Why do People Turn to Alcohol?

While most people enjoy an occasional glass of wine with dinner or a beer while watching the football, for some, alcohol is something that is used to make them feel better. Some individuals drink alcohol to dull the pain of a previous traumatic experience or to help them forget things that they are stressed out about.

Alcohol is a depressant that affects the body in many ways. Some people find that when they drink alcohol, they can relax, and it helps them to temporarily forget the things that are bothering them. However, if it gets to the point that alcohol is required for the person to be able to cope or function, then it is time to get help.

Reasons People Drink

Some individuals drink alcohol to be sociable; it is widely encouraged in the UK, with many young people waiting for the day they turn eighteen so that they can have their first alcoholic drink. Others like the taste of it, and may enjoy a glass of fine wine every so often.

Nevertheless, others drink because they enjoy the effects of alcohol. They drink purely to get drunk or because, while under the influence of alcohol, they do not have to think about their life. There are many reasons people drink; some believe that it gives them the confidence they are lacking, others do not want to remember the pain of losing a loved one, and even more drink to cope with a mental health issue such as depression or anxiety. Many fail to realise that the more they drink, the more likely they are to develop a problem, which will eventually make their problems even worse.

Risk Factors for Alcoholism

There is no one single cause of alcoholism, but there are factors that make some people more susceptible to developing it. Addiction is an illness that can affect anyone, no matter what age they are, where they come from, or whether they are male or female. There is no way to tell who will and who will not develop an alcohol addiction, but there are ways to determine if a person is more likely to be affected.
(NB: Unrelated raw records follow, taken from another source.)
import Mathlib
import Summits.NavierStokesRegularity.NavierStokesRegularity.Theses.LandauTail

/-!
# Osgood/Baire lemma for the Landau-tail blow-up scenario

Pointwise convergence (off the origin) of the parabolic rescalings
`v_t(y) := √(0-t) • u t (√(0-t) • y)` of a field `u` jointly continuous on `(-1,0) × ℝ³`
forces local uniform boundedness of the family `{v_t : t ∈ [-1/2, 0)}` on a dense
(automatically open) set of `y`. Pure topology (Baire category applied to the dense `Gδ`
set `{0}ᶜ ⊆ ℝ³`), no PDE.
-/

set_option linter.dupNamespace false

namespace Summit.NavierStokesRegularity.NavierStokesRegularity.Theorems

open Set Filter Topology

/-- For `u` jointly continuous on `(-1,0) × ℝ³` and a fixed time `t ∈ (-1,0)`, the rescaled
slice `y ↦ √(0-t) • u t (√(0-t) • y)` is continuous on `ℝ³`. -/
theorem landauTail_rescaledSlice_continuous
    (u : ℝ → EuclideanSpace ℝ (Fin 3) → EuclideanSpace ℝ (Fin 3))
    (hu : ContinuousOn (Function.uncurry u) (Set.Ioo (-1 : ℝ) 0 ×ˢ Set.univ))
    {t : ℝ} (ht : t ∈ Set.Ioo (-1 : ℝ) 0) :
    Continuous fun y : EuclideanSpace ℝ (Fin 3) =>
      Real.sqrt (0 - t) • u t (Real.sqrt (0 - t) • y) := by
  have h1 : Continuous (u t) :=
    hu.comp_continuous (continuous_const.prodMk continuous_id)
      fun y => Set.mk_mem_prod ht (Set.mem_univ y)
  have h2 : Continuous fun y : EuclideanSpace ℝ (Fin 3) => Real.sqrt (0 - t) • y :=
    continuous_const_smul (Real.sqrt (0 - t))
  exact Continuous.const_smul (h1.comp h2) (Real.sqrt (0 - t))

/-- For `u` jointly continuous on `(-1,0) × ℝ³` and a fixed `y`, the rescaled orbit
`t ↦ √(0-t) • u t (√(0-t) • y)` is continuous on `(-1,0)`. -/
theorem landauTail_rescaledOrbit_continuousOn
    (u : ℝ → EuclideanSpace ℝ (Fin 3) → EuclideanSpace ℝ (Fin 3))
    (hu : ContinuousOn (Function.uncurry u) (Set.Ioo (-1 : ℝ) 0 ×ˢ Set.univ))
    (y : EuclideanSpace ℝ (Fin 3)) :
    ContinuousOn (fun t : ℝ => Real.sqrt (0 - t) • u t (Real.sqrt (0 - t) • y))
      (Set.Ioo (-1 : ℝ) 0) := by
  have hs : Continuous fun t : ℝ => Real.sqrt (0 - t) :=
    Real.continuous_sqrt.comp (continuous_const.sub continuous_id)
  have h1 : ContinuousOn (fun t : ℝ => u t (Real.sqrt (0 - t) • y)) (Set.Ioo (-1 : ℝ) 0) :=
    hu.comp (continuousOn_id.prodMk (hs.smul continuous_const).continuousOn)
      fun t ht => Set.mk_mem_prod ht (Set.mem_univ _)
  exact hs.continuousOn.smul h1

/-- A function continuous on `(-1,0)` with a limit at `0⁻` is bounded on `[-1/2, 0)`
(by a natural number). -/
theorem landauTail_orbit_bounded_of_tendsto
    (g : ℝ → EuclideanSpace ℝ (Fin 3)) (L : EuclideanSpace ℝ (Fin 3))
    (hg : ContinuousOn g (Set.Ioo (-1 : ℝ) 0))
    (hL : Filter.Tendsto g (nhdsWithin 0 (Set.Iio 0)) (nhds L)) :
    ∃ N : ℕ, ∀ t ∈ Set.Ico (-1/2 : ℝ) 0, ‖g t‖ ≤ N := by
  -- near `0⁻` the orbit is within `1` of its limit
  have hev : ∀ᶠ t in nhdsWithin 0 (Set.Iio 0), ‖g t‖ ≤ ‖L‖ + 1 :=
    (Metric.tendsto_nhds.mp hL 1 one_pos).mono fun t ht =>
      norm_le_norm_add_const_of_dist_le ht.le
  obtain ⟨a, ha, hsub⟩ := mem_nhdsLT_iff_exists_Ioo_subset.mp hev
  have ha' : a < 0 := ha
  -- on the compact `[-1/2, a]` the orbit is bounded by continuity
  obtain ⟨C, hC⟩ := (isCompact_Icc : IsCompact (Set.Icc (-1/2 : ℝ) a)).exists_bound_of_continuousOn
    (hg.mono fun x hx => ⟨by linarith [hx.1], by linarith [hx.2]⟩)
  refine ⟨⌈max C (‖L‖ + 1)⌉₊, fun t ht => ?_⟩
  rcases le_or_gt t a with hta | hta
  · exact (hC t ⟨ht.1, hta⟩).trans ((le_max_left _ _).trans (Nat.le_ceil _))
  · have h1 : ‖g t‖ ≤ ‖L‖ + 1 := hsub ⟨hta, ht.2⟩
    exact h1.trans ((le_max_right _ _).trans (Nat.le_ceil _))

/-- **Osgood/Baire lemma (disprover-facing) for the Landau tail.** If `u` is jointly continuous
on `(-1,0) × ℝ³` and its parabolic rescalings `√(0-t) • u t (√(0-t) • y)` converge as `t → 0⁻`
for every `y ≠ 0`, then the set of points `y` near which the family
`{√(0-t) • u t (√(0-t) • ·) : t ∈ [-1/2, 0)}` is uniformly bounded is dense in `ℝ³`.
Proof: the closed sets `F_N := {y | ∀ t ∈ [-1/2,0), ‖√(0-t) • u t (√(0-t) • y)‖ ≤ N}` cover the
dense `Gδ` set `{0}ᶜ` (each orbit is continuous with a limit at `0⁻`, hence bounded), so by Baire
`⋃ N, interior F_N` is dense, and it is contained in the target set. -/
theorem landauTail_tail_locUnifBdd_dense : ∀ (u : ℝ → EuclideanSpace ℝ (Fin 3) → EuclideanSpace ℝ (Fin 3)) (V : EuclideanSpace ℝ (Fin 3) → EuclideanSpace ℝ (Fin 3)), ContinuousOn (Function.uncurry u) (Set.Ioo (-1 : ℝ) 0 ×ˢ Set.univ) → (∀ y : EuclideanSpace ℝ (Fin 3), y ≠ 0 → Filter.Tendsto (fun t : ℝ => Real.sqrt (0 - t) • u t (Real.sqrt (0 - t) • y)) (nhdsWithin 0 (Set.Iio 0)) (nhds (V y))) → Dense {y : EuclideanSpace ℝ (Fin 3) | ∃ ρ : ℝ, 0 < ρ ∧ ∃ M : ℝ, ∀ t ∈ Set.Ico (-1/2 : ℝ) 0, ∀ z ∈ Metric.ball y ρ, ‖Real.sqrt (0 - t) • u t (Real.sqrt (0 - t) • z)‖ ≤ M} := by
  intro u V hu hlim
  -- the closed sets of the Baire argument
  set F : ℕ → Set (EuclideanSpace ℝ (Fin 3)) := fun N =>
    ⋂ (t : ℝ) (_ : t ∈ Set.Ico (-1/2 : ℝ) 0),
      {y : EuclideanSpace ℝ (Fin 3) | ‖Real.sqrt (0 - t) • u t (Real.sqrt (0 - t) • y)‖ ≤ (N : ℝ)}
    with hF_def
  have hF_closed : ∀ N, IsClosed (F N) := fun N =>
    isClosed_iInter fun t => isClosed_iInter fun ht =>
      isClosed_le (landauTail_rescaledSlice_continuous u hu ⟨by linarith [ht.1], ht.2⟩).norm
        continuous_const
  -- they cover the punctured space
  have hcover : ({0}ᶜ : Set (EuclideanSpace ℝ (Fin 3))) ⊆ ⋃ N, F N := by
    intro y hy
    obtain ⟨N, hN⟩ := landauTail_orbit_bounded_of_tendsto _ (V y)
      (landauTail_rescaledOrbit_continuousOn u hu y) (hlim y (Set.mem_compl_singleton_iff.mp hy))
    refine Set.mem_iUnion.2 ⟨N, ?_⟩
    simp only [hF_def, Set.mem_iInter, Set.mem_setOf_eq]
    exact hN
  -- Baire: the interiors are dense
  have hdense : Dense (⋃ N, interior (F N)) :=
    (isOpen_compl_singleton.isGδ).dense_iUnion_interior_of_closed (dense_compl_singleton 0)
      hF_closed hcover
  refine hdense.mono (Set.iUnion_subset fun N => ?_)
  intro y hy
  obtain ⟨ρ, hρ, hball⟩ := Metric.mem_nhds_iff.1 (mem_interior_iff_mem_nhds.1 hy)
  refine ⟨ρ, hρ, N, fun t ht z hz => ?_⟩
  have hz' := hball hz
  simp only [hF_def, Set.mem_iInter, Set.mem_setOf_eq] at hz'
  exact hz' t ht

end Summit.NavierStokesRegularity.NavierStokesRegularity.Theorems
  • Family History – Those with a family history of alcoholism have a higher chance of becoming addicted to alcohol than someone who does not have a family history of the illness. Scientists believe that genes account for around half the total risk for alcoholism. If a biological parent is affected by alcoholism, the child is four times more likely to become affected than someone with a non-alcoholic parent.
  • Traumatic Experiences – Trauma is a major risk factor for alcoholism, especially unresolved trauma. Those who have experienced bullying; the death of a loved one; domestic violence; physical, sexual or emotional abuse; or are living with a mentally ill parent, have a high risk of becoming an alcoholic. Those who have experienced numerous traumatic experiences are even more likely to be affected.
  • Environment – While the area alone should not affect your risk for addiction, a combination of factors can increase the risk. For example, if one grew up in an area where teenage drinking is prevalent and peers drank regularly, the individual may be more likely to try alcohol. However, if alcohol consumption was also normal in the family home, the person may be more likely to become addicted.
  • Mental Health Issues – Alcoholism is often the cause of mental health disorders, but the opposite can also be true. Some people drink alcohol because they are suffering from mental health problems such as anxiety or depression. They believe that the alcohol provides relief, and it may well do; however, this will only be temporary. If those with a mental health problem also develop an addiction, they are ultimately going to have double the problems.